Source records
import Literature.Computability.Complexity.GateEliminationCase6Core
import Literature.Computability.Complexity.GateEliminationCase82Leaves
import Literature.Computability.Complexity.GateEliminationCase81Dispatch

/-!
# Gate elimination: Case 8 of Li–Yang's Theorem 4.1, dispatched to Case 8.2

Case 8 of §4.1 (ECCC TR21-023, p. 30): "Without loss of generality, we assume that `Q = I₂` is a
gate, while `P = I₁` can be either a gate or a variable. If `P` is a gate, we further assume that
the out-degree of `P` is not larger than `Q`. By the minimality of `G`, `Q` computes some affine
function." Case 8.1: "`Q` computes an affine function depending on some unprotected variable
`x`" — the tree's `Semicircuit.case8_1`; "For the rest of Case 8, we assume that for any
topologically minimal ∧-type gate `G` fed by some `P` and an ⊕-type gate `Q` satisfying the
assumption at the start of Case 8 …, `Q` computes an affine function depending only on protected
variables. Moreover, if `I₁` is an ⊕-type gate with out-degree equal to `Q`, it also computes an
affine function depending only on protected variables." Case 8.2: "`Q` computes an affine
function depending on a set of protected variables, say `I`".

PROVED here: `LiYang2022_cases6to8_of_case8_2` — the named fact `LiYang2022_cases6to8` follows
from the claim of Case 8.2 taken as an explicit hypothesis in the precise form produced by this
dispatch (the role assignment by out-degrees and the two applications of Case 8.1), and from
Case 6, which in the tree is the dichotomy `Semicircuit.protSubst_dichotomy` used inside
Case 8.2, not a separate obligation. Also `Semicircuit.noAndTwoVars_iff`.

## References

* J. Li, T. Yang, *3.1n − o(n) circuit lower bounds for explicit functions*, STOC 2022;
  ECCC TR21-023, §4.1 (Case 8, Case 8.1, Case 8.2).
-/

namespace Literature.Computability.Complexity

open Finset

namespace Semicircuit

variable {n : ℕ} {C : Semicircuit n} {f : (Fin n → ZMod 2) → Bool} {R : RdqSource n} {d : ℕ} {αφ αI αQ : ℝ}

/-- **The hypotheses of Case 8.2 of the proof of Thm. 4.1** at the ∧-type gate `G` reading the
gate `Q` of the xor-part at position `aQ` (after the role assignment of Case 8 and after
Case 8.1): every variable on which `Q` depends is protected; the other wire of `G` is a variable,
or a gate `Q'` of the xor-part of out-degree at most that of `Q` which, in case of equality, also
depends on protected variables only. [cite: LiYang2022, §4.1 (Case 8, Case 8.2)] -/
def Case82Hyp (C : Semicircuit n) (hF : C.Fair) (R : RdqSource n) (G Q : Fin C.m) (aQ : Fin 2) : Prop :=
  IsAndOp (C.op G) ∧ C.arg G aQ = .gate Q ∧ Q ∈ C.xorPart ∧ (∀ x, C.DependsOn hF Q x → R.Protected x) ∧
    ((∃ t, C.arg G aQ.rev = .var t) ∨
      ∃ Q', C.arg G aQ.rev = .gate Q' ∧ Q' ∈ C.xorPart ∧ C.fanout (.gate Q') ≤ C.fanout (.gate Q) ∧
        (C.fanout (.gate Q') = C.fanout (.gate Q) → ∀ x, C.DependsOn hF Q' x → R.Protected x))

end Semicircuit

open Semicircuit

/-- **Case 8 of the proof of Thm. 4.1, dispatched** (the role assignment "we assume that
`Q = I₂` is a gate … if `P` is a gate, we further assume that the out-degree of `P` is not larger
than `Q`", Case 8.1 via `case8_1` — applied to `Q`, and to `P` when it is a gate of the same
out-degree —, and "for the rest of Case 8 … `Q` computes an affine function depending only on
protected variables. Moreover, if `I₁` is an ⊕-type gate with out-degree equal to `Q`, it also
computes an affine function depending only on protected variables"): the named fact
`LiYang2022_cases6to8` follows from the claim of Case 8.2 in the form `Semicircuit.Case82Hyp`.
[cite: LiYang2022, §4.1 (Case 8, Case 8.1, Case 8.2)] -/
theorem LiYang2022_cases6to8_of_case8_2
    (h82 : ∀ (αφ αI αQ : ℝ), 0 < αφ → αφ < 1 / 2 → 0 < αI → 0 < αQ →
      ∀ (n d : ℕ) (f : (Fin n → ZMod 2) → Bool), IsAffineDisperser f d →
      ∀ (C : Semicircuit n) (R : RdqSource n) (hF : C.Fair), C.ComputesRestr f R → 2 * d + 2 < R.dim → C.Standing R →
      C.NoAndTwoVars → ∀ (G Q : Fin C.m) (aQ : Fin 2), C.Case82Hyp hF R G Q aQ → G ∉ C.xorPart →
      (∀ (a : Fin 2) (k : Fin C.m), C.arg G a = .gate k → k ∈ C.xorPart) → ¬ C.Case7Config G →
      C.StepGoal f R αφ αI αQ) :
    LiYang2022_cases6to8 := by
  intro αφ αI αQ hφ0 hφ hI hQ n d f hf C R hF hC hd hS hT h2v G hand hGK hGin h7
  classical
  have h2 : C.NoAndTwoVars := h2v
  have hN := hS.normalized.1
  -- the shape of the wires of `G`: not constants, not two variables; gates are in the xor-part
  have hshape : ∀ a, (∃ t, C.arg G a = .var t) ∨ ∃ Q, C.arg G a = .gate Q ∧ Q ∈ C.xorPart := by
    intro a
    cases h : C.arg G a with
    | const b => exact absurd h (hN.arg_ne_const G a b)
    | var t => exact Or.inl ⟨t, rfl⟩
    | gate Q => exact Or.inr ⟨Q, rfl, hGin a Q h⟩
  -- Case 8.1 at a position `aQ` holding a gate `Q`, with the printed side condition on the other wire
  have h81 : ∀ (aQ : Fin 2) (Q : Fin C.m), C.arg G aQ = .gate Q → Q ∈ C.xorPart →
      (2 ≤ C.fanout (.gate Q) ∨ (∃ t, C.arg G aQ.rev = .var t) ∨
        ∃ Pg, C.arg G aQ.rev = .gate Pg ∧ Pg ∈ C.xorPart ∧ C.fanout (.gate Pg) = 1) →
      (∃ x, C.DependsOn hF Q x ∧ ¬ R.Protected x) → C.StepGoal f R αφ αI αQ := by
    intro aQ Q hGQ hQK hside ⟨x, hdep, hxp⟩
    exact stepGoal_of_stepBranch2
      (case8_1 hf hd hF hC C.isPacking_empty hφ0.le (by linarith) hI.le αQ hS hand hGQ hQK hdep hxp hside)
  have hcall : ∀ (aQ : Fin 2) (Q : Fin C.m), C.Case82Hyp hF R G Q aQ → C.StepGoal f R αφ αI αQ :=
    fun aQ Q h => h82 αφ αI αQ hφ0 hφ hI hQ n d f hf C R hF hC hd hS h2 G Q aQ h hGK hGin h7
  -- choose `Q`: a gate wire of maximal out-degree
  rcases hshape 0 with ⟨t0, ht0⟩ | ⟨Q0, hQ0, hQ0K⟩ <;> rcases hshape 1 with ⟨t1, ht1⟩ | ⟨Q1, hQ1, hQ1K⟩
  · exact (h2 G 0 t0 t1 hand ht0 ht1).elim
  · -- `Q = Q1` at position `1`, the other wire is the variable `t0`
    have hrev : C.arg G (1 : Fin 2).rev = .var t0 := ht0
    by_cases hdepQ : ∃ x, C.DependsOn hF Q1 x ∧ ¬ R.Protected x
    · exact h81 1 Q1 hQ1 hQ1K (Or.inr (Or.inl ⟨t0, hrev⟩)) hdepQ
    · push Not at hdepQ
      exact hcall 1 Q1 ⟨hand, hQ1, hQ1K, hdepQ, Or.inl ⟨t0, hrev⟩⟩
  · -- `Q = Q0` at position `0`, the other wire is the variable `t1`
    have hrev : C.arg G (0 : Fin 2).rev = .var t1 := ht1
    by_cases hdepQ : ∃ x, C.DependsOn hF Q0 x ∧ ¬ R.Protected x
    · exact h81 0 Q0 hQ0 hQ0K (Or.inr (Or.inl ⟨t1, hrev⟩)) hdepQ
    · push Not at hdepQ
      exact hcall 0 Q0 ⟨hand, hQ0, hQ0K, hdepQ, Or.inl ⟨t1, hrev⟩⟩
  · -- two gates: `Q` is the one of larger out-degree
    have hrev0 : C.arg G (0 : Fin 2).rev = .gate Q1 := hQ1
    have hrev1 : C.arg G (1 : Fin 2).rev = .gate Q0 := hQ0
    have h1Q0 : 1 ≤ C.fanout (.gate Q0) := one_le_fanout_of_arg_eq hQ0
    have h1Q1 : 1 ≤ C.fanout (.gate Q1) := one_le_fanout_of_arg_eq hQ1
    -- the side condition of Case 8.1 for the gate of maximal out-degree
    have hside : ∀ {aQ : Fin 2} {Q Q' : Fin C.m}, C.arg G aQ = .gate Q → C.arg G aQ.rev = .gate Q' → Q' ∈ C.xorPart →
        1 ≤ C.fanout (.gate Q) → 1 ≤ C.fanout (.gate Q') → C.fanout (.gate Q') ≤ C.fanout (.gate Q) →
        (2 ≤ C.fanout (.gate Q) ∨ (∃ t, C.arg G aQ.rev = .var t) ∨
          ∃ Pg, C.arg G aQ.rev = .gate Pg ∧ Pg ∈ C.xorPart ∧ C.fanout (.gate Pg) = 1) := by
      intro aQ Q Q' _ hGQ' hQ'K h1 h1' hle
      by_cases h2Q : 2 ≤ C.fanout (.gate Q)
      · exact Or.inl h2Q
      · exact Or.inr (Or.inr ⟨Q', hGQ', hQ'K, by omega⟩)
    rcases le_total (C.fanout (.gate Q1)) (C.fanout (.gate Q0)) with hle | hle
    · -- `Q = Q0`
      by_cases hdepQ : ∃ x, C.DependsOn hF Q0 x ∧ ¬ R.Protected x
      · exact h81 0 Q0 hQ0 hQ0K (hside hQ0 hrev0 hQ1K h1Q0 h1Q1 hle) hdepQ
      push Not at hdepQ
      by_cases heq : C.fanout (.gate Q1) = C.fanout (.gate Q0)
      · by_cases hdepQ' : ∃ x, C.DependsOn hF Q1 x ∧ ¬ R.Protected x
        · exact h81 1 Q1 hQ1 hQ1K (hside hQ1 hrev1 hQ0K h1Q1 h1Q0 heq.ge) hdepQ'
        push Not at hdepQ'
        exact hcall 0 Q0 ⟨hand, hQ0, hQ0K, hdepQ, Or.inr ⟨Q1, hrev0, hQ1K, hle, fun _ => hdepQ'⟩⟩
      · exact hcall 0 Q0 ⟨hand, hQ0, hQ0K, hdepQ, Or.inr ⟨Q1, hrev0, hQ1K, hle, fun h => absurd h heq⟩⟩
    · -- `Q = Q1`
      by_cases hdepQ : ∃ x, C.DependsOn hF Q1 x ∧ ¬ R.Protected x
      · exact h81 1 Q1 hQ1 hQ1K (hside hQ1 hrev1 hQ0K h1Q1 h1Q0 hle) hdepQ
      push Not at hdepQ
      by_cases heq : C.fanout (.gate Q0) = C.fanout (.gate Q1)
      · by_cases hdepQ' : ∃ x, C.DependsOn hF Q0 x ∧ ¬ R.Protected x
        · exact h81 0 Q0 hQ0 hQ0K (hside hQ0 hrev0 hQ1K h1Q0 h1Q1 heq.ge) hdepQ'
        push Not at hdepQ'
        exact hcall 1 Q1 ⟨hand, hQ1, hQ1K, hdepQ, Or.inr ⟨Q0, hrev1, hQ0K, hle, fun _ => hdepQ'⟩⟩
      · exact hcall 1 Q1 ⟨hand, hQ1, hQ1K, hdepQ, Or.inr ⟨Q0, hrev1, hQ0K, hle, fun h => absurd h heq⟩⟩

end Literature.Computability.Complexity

• **PROMPT**
Starting at the line above that holds "exact hcall 1 Q1 ⟨hand, hQ1, hQ1K, hdepQ, Or.inl" and ending at the line that holds "exact hcall 0 Q0 ⟨hand, hQ0, hQ0K, hdepQ, Or.inl", transcribe each line exactly and include no other lines.

• **SOLUTION BELOW**
      exact hcall 1 Q1 ⟨hand, hQ1, hQ1K, hdepQ, Or.inl ⟨t0, hrev⟩⟩
  · -- `Q = Q0` at position `0`, the other wire is the variable `t1`
    have hrev : C.arg G (0 : Fin 2).rev = .var t1 := ht1
    by_cases hdepQ : ∃ x, C.DependsOn hF Q0 x ∧ ¬ R.Protected x
    · exact h81 0 Q0 hQ0 hQ0K (Or.inr (Or.inl ⟨t1, hrev⟩)) hdepQ
    · push Not at hdepQ
      exact hcall 0 Q0 ⟨hand, hQ0, hQ0K, hdepQ, Or.inl ⟨t1, hrev⟩⟩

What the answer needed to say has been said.